Decídese sobre la admisión del recurso de casación interpuesto por quien se anunció como apoderado del demandado Pablo Emilio Rodríguez Bernal, respecto de la sentencia de 1º marzo de 1999, proferida por el Tribunal Superior del Distrito Judicial de Santafé de Bogotá, D.C., Sala Civil, dentro del proceso ordinario incoado contra el citado señor por la señora María Cristina Marín Kuan.

Antecedentes

1. Antes de proferirse la sentencia de primera instancia, el demandado constituyó como nuevo apoderado al doctor Carlos J.... (fl. 70, incidente de nulidad), por haber revocado el poder que inicialmente había conferido a otro profesional del derecho.

2. Frente a una solicitud de reconocimiento de personería (fl. 71, ib), el juzgado de conocimiento, que lo fue el treinta civil del circuito de esta ciudad, mediante auto de 10 de febrero de 1998 (fl. 75, ib), previamente a resolver exigió a quien se anunciaba como abogado hiciera presentación personal del mandato a él otorgado.
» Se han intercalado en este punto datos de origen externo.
import Summits.QuantumFields.BalabanUV.Beta.GAN24.StencilSlotOfE3
import Summits.QuantumFields.BalabanUV.Beta.GAN24.StencilSlotSupRate
import Summits.QuantumFields.BalabanUV.Beta.HessKerDressedStep
import Summits.QuantumFields.BalabanUV.Beta.HessKerConvCKPlug

/-!
# `BalabanUV.Beta.GAN24.StencilSlotWallPlug` — binder row G-an2-4 / (CONV-C), AFTER the K-slot AND the S-slot reduction: THE D1 WALL
# ⟺ THE IDENTIFICATION for `d = 3`, `2 ≤ Lc`, GIVEN ONLY the two located third-jet shapes («E3Shape», «E3Drift») and the second-order rows
# `(hW, hWall)` — asym1's plug `HessKerConvCKPlug.d1Drift_JsBalOf_iff_of_convCKWall` with its K-rows DISCHARGED by road P1
# (`KSlotAssembly.convCKWall_holds`) and its S-rows SUPPLIED by the row owner's S-slot ENDs (`StencilSlotOfE3.hS_of_e3` ∕ `hSall_of_e3`).

NOT IN PRINT; OUR PROOF ATTEMPT (row G-an2-4, owner b2b-balaban-gan24-p1; this consumer-side plug written by the G-an2-4 formalisation swarm seat
b2b-balaban-gan24-formalise-leaf-06, gen 7, welcomed by the plug's author asym1-g22).  HONEST FRAMING (cell contract, verbatim): «discharging
`BetaPertH` makes Bałaban's UV stability UNCONDITIONAL — a real constructive-QFT result; it is NOT the continuum limit and NOT the Clay problem.»
HONEST DEPENDENCY (verbatim): «continuum YM on T⁴ ⇐ BetaPertH ∧ nine spine estimates (0/9 proved); BetaPertH ⇐ (D1) ∧ (D4) ∧ CAP+tail; G-an2-4
gates asym, D1 and NE2/3/4.»  [folklore] bookkeeping: composition BY NAME of `HessKerConvCKPlug.d1Drift_JsBalOf_iff_of_convCKWall` (p204118: K-rows
from `ConvCKWall 3 Lc`, S-∕W-rows hypotheses, rate ∕ window merge inside), `KSlotAssembly.convCKWall_holds` (p204341) and `StencilSlotOfE3.hS_of_e3` ∕
`hSall_of_e3` (p204906); the only glue is that the wall asks `hS` and `hSall` at ONE common decay rate `δS`, while the two ENDs each produce their
own — merged by `min` (`hS_hSall_of_e3`; generic-`d` form `hS_hSall_of_shapes`).  No estimate, no cited fact, no `def`, no `Prop` mirror.
The located remainder of the S-slot enters as the INLINE HYPOTHESES `hE3` («E3Shape») and `hE3d` («E3Drift», member-pair shape at a ratio
`θ₃ ∈ (0,1)`; the ONE-STEP shape implies it, `e3Drift_pairs_of_step`) — the `j`-uniform bi-localisation and geometric drift of the normalised
value-function third jet `e3Of` of an2's composites; NOT IN PRINT for the typed objects (design note `HOME/b2b-balaban-gan24-p1/SKELETON-S3.md`),
asserted nowhere — and the second-order rows `(hW, hWall)` (an2 work-order (P4)) stay hypotheses; the identification is the open side of the `↔`.
WHAT THIS BUYS: the wall's binder list {K-rows, S-rows, W-rows, window, ratio} is CUT DOWN, in the kernel, to {«E3Shape», «E3Drift», W-rows} for
`d = 3`, `2 ≤ Lc`, in ONE named statement.  NOTHING ELSE: (hW, hWall) NOT discharged, «E3Shape»∕«E3Drift» NOT proved, identification (O-asym1-7 ∕
row D1) open; NOT BetaPertH, NOT continuum, NOT Clay.  SCOPE NOTE (asym1-g22, X-an2-45 ∕ (R45), β-LEAD ruling pending): like every `JsBalOf`-literal
corollary, §2 is TRUE AS STATED over an2's literal family; should the ruling re-place the spine Hessian (the `♮`-twins), the twin of §2 is mechanical
(`HessKerConvCKPlug` §1 and `HessKerFourFamily.d1Drift_iff_of_cauchy_four` apply verbatim) and is NOT written here.

## What is proved
* §1 (generic `d`) `e3Drift_pairs_of_step` (ONE-STEP drift of the normalised third-jet summands ⟹ the member-pair drift «E3Drift» consumed by
  `StencilSlotCauchyOfShapes.hSall_of_shapes`, constant `c/(1−θ)`; `HessKerDressedStep.locStencil_allScales_of_step`), **`hS_hSall_of_shapes`** (the
  S-slot's two ENDs `hS_of_shapes` ∕ `hSall_of_shapes` at ONE common rate `δS`: the literal PAIR `(hS, hSall)` of
  `HessKerDressedUnitsWall.d1Drift_JsBalOf_iff_of_cauchy_unit` at `sf := sfStep Lc`, `sm := smStep d Lc`).
* §2 (`d = 3`) **`d1Drift_JsBalOf_iff_of_convCKWall_e3Shapes`** (`1 ≤ Lc`, the K-slot's wall form `ConvCKWall 3 Lc` as a HYPOTHESIS — its ratio
  `θK ∈ [0,1)` hidden in the existential is merged with the located drift's `θ₃ ∈ (0,1)` at `max θK θ₃` by the owner's
  `StencilSlotOfE3.cauchyDecayK_mono_theta`): «E3Shape» `→` «E3Drift» `→ (hW, hWall) →` (the D1 wall ⟺ the identification);
  (`2 ≤ Lc`) **`hS_hSall_of_e3`** (the owner's `hS_of_e3` ∧ `hSall_of_e3` at ONE common `δS`, with the merged ratio `θ ∈ [0,1)`) and
  **`d1Drift_JsBalOf_iff_of_e3Shapes`**: «E3Shape» `→` «E3Drift» (`0 < θ₃ < 1`, `0 < δ₃`) `→ (hW, hWall)` (`θW ∈ [0,1)`, `0 < δW`) `→ ∀ μ ν N`,
  (the D1 wall `D1Drift Lc (JsBalOf …) N μ ν` ⟺ the identification at the axially dressed constructed limits of the rescaled primitives) — the
  K-slot DISCHARGED by `KSlotAssembly.convCKWall_holds`.
HEADLINE DISCIPLINE (row owner's ruling): «the wall's binder list for `d = 3`, `2 ≤ Lc` reads {«E3Shape», «E3Drift», hW, hWall, window, identification}»
— never «S-slot closed».

## v1.1 (append-only): the «E3Drift» binder itself supplied from «E3Shape» ∧ «E3SupRate»
With the row owner's `GAN24/StencilSlotSupRate.e3Drift_of_shape_supRate` (p205023; finding F-gan24p1-3, `SKELETON-S3.md` §9; ref2 ROUND 29 RULING R29-1:
the re-cut PRESERVES the wall binder by type) the member-pair drift «E3Drift» is a kernel function of «E3Shape» and the ONE-STEP SUP-NORM rate
«E3SupRate» (`∀ j κ u, SupBound (Ẽ (j+2) κ u − Ẽ (j+1) κ u) (c·θ^j)`, `0 ≤ c`, `0 < θ < 1`; drift constant `√(2(c/(1−θ))C₃)·(√θ)^k` at rate `δ₃/2`).
§3 **`d1Drift_JsBalOf_iff_of_e3Shape_supRate`** (`2 ≤ Lc`): «E3Shape» `→` «E3SupRate» `→ (hW, hWall) →` (the D1 wall ⟺ the identification) — §2 fed with
«E3Shape» at `δ₃/2` (`locStencil_mono'`) and «E3Drift» := `e3Drift_of_shape_supRate` at ratio `√θ ∈ (0,1)`.  Binder list for `d = 3`, `2 ≤ Lc` then reads
{«E3Shape», «E3SupRate», hW, hWall, window, identification} (ref2 r29 (d): `c`, `θ` outside `∀ j`, `0 < θ < 1` — a `θ = 0` supplier bumps `θ` first by the
monotonicity of `SupBound … (c·θ^j)` in `θ`).  Still NOTHING discharged; never «S-slot closed».
-/

noncomputable section

open Literature.MathematicalPhysics.QuantumFieldTheory
open Literature.MathematicalPhysics.QuantumFieldTheory.Balaban1983to89
open Literature.MathematicalPhysics.QuantumFieldTheory.Balaban1983to89.Beta
open ExpKernelCalculus (MKer Decays BiLoc VertexFamily₂ hessKer)
open OneStepResolventKernel (Fib LocStencil)
open OneStepKernelFamily (KInvStep D1Drift)
open AxialDressing (axDressK axVertexOfK)
open StepJetData (mfNeg)
open BalabanStepJetsSucc (wE e3Of JsBal0Of JsBalOf)
open HessKerDressedLimit (limMKerOf limStOf limTabOf)
open Summit.QuantumFields.BalabanUV.Beta.HessKerDressedUnits (unitK unitS unitW)
open Summit.QuantumFields.BalabanUV.Beta.HessKerDressedStep (locStencil_allScales_of_step)
open Summit.QuantumFields.BalabanUV.Beta.HessKerConvCKPlug (d1Drift_JsBalOf_iff_of_convCKWall)
open Summit.QuantumFields.BalabanUV.Beta.GAN24.CombesThomas (sfStep smStep UnitDecayK CauchyDecayK ConvCKWall SupBound sqrt_rate_lt_one)
open Summit.QuantumFields.BalabanUV.Beta.GAN24.KSlotAssembly (convCKWall_holds)
open Summit.QuantumFields.BalabanUV.Beta.GAN24.StencilSlotOfShapes (locStencil_mono' hS_of_shapes)
open Summit.QuantumFields.BalabanUV.Beta.GAN24.StencilSlotCauchyOfShapes (hSall_of_shapes)
open Summit.QuantumFields.BalabanUV.Beta.GAN24.StencilSlotOfE3 (cauchyDecayK_mono_theta one_le_of_two_le hS_of_e3 hSall_of_e3)
open Summit.QuantumFields.BalabanUV.Beta.GAN24.StencilSlotSupRate (e3Drift_of_shape_supRate)

namespace Summit.QuantumFields.BalabanUV.Beta.GAN24.StencilSlotWallPlug

variable {d : ℕ}

/-! ## §1 Generic `d`: one-step ⟹ member pairs; the S-slot's two ENDs at one common rate -/

/-- [folklore] **ONE-STEP «E3Drift» ⟹ MEMBER-PAIR «E3Drift»**: if the normalised third-jet summands `P (k+1)` (members `≥ 1`) have one-step
drift `c·θ^k` at rate `δ`, then the members `k+j+1` and `k+1` differ by at most `(c/(1−θ))·θ^k` at rate `δ`
(`HessKerDressedStep.locStencil_allScales_of_step` on the shifted sequence `k ↦ P (k+1)`). -/
theorem e3Drift_pairs_of_step {P : ℕ → Fin (d + 1) → (Fin (d + 1) → ℤ) → MKer (d + 1) (Fib d)} {c θ δ : ℝ}
    (h : ∀ k, LocStencil (fun κ u => P (k + 2) κ u - P (k + 1) κ u) (c * θ ^ k) δ) (hθ0 : 0 ≤ θ) (hθ1 : θ < 1) (k j : ℕ) :
    LocStencil (fun κ u => P (k + j + 1) κ u - P (k + 1) κ u) (c / (1 - θ) * θ ^ k) δ := by
  have h' : ∀ k, LocStencil ((fun n => P (n + 1)) (k + 1) - (fun n => P (n + 1)) k) (c * θ ^ k) δ :=
    fun k κ u => (h k) κ u
  have h'' := locStencil_allScales_of_step (S := fun n => P (n + 1)) h' hθ0 hθ1 k j
  exact fun κ u => h'' κ u

section Family

variable {Lc : ℕ} [NeZero Lc]

/-- **THE S-SLOT's TWO ENDs AT ONE COMMON RATE** [folklore assembly, generic `d`]: from the K-slot's wall form (`UnitDecayK … C δ`,
`CauchyDecayK … cK θ δ`, `0 < δ`, `0 < θ`) and the located shapes «E3Shape» (`hE3`), «E3Drift» (`hE3d`, ratio `θ`), `0 < δ₃`, for ANY second-order
tables `W`: `∃ Cs cS δS, 0 < δS ∧ (∀ j, LocStencil (unitS_j (JsBal0Of … j).S) Cs δS) ∧ (∀ k j, LocStencil (unitS_{k+j} (JsBal0Of … (k+j)).S −
unitS_k (JsBal0Of … k).S) (cS·θ^k) δS)` — LITERALLY the PAIR `(hS, hSall)` of `HessKerDressedUnitsWall.d1Drift_JsBalOf_iff_of_cauchy_unit` at
`sf := sfStep Lc`, `sm := smStep d Lc`, which asks both at the SAME `δS` (`hS_of_shapes`, `hSall_of_shapes`; rates merged by `min`). -/
theorem hS_hSall_of_shapes (hLc : 1 ≤ Lc) {C cK θ δ : ℝ} (hK : UnitDecayK d Lc (sfStep Lc) (smStep d Lc) C δ)
    (hKall : CauchyDecayK d Lc (sfStep Lc) (smStep d Lc) cK θ δ) (hδ : 0 < δ) (hθ : 0 < θ) {cE cVH cΛ C₃ c₃ δ₃ : ℝ}
    (hE3 : ∀ j : ℕ, LocStencil (unitS (sfStep Lc (j + 1)) (smStep d Lc (j + 1))
      (fun κ u => (cE * wE d Lc (j + 1)) • e3Of d Lc cE cVH cΛ (j + 1) κ u)) C₃ δ₃)
    (hE3d : ∀ k j : ℕ, LocStencil (fun κ u =>
        unitS (sfStep Lc (k + j + 1)) (smStep d Lc (k + j + 1))
            (fun κ u => (cE * wE d Lc (k + j + 1)) • e3Of d Lc cE cVH cΛ (k + j + 1) κ u) κ u -
          unitS (sfStep Lc (k + 1)) (smStep d Lc (k + 1))
            (fun κ u => (cE * wE d Lc (k + 1)) • e3Of d Lc cE cVH cΛ (k + 1) κ u) κ u) (c₃ * θ ^ k) δ₃)
    (hδ₃ : 0 < δ₃)
    (W : ℕ → Fin (d + 1) → (Fin (d + 1) → ℤ) → Fin (d + 1) → (Fin (d + 1) → ℤ) → MKer (d + 1) (Fib d))
    (Cw δw : ℕ → ℝ) (hδw : ∀ j, 0 < δw j) (hW : ∀ j, VertexFamily₂ (W j) Lc (Cw j) (δw j)) :
    ∃ Cs cS δS : ℝ, 0 < δS ∧
      (∀ j, LocStencil (unitS (sfStep Lc j) (smStep d Lc j) (JsBal0Of hLc cE cVH cΛ W Cw δw hδw hW j).S) Cs δS) ∧
      (∀ k j, LocStencil (unitS (sfStep Lc (k + j)) (smStep d Lc (k + j)) (JsBal0Of hLc cE cVH cΛ W Cw δw hδw hW (k + j)).S -
        unitS (sfStep Lc k) (smStep d Lc k) (JsBal0Of hLc cE cVH cΛ W Cw δw hδw hW k).S) (cS * θ ^ k) δS) := by
  obtain ⟨Cs, δ₁, hδ₁, hS⟩ := hS_of_shapes (d := d) hLc hK hδ hE3 hδ₃ W Cw δw hδw hW
  obtain ⟨cS, δ₂, hδ₂, hSall⟩ := hSall_of_shapes (d := d) hLc hK hKall hδ hθ hE3 hE3d hδ₃ W Cw δw hδw hW
  exact ⟨Cs, cS, min δ₁ δ₂, lt_min hδ₁ hδ₂, fun j => locStencil_mono' (hS j) le_rfl (min_le_left _ _), fun k j =>
    locStencil_mono' (hSall k j) le_rfl (min_le_right _ _)⟩

end Family

/-! ## §2 Dimension four: the D1 wall ⟺ the identification, given only the located third-jet shapes and the second-order rows -/

section WallHyp

variable {Lc : ℕ} [NeZero Lc] (hLc : 1 ≤ Lc) (cE cVH cΛ : ℝ)
  (W : ℕ → Fin (3 + 1) → (Fin (3 + 1) → ℤ) → Fin (3 + 1) → (Fin (3 + 1) → ℤ) → MKer (3 + 1) (Fib 3))
  (Cw' δw : ℕ → ℝ) (hδw : ∀ j, 0 < δw j) (hW' : ∀ j, VertexFamily₂ (W j) Lc (Cw' j) (δw j))
  {C₃ c₃ θ₃ δ₃ Cw cW δW θW : ℝ}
3. Sin haber cumplido lo anterior, la misma persona presentó las alegaciones de conclusión, respecto de lo cual, juzgado de instancia, en auto de 6 de marzo de 1998 (fl. 114, cdno. ppal.), señaló:

“En cuanto al escrito presentado personalmente por el Dr. Carlos J... no se tiene en cuenta por cuanto que aún en las diligencias no se le ha reconocido personería, pues no ha dado cumplimiento a lo ordenado en el auto de diez (10) de febrero del año en curso”.

4. Frente a la sentencia de primera instancia, favorable a la pretensión principal de nulidad del contrato de promesa de compraventa, la misma persona, diciendo actuar en nombre del demandado, interpuso recurso de apelación, el cual fue concedido en auto de 8 de septiembre de 1998, sin advertirse que el apelante aún no había acreditado su calidad de abogado.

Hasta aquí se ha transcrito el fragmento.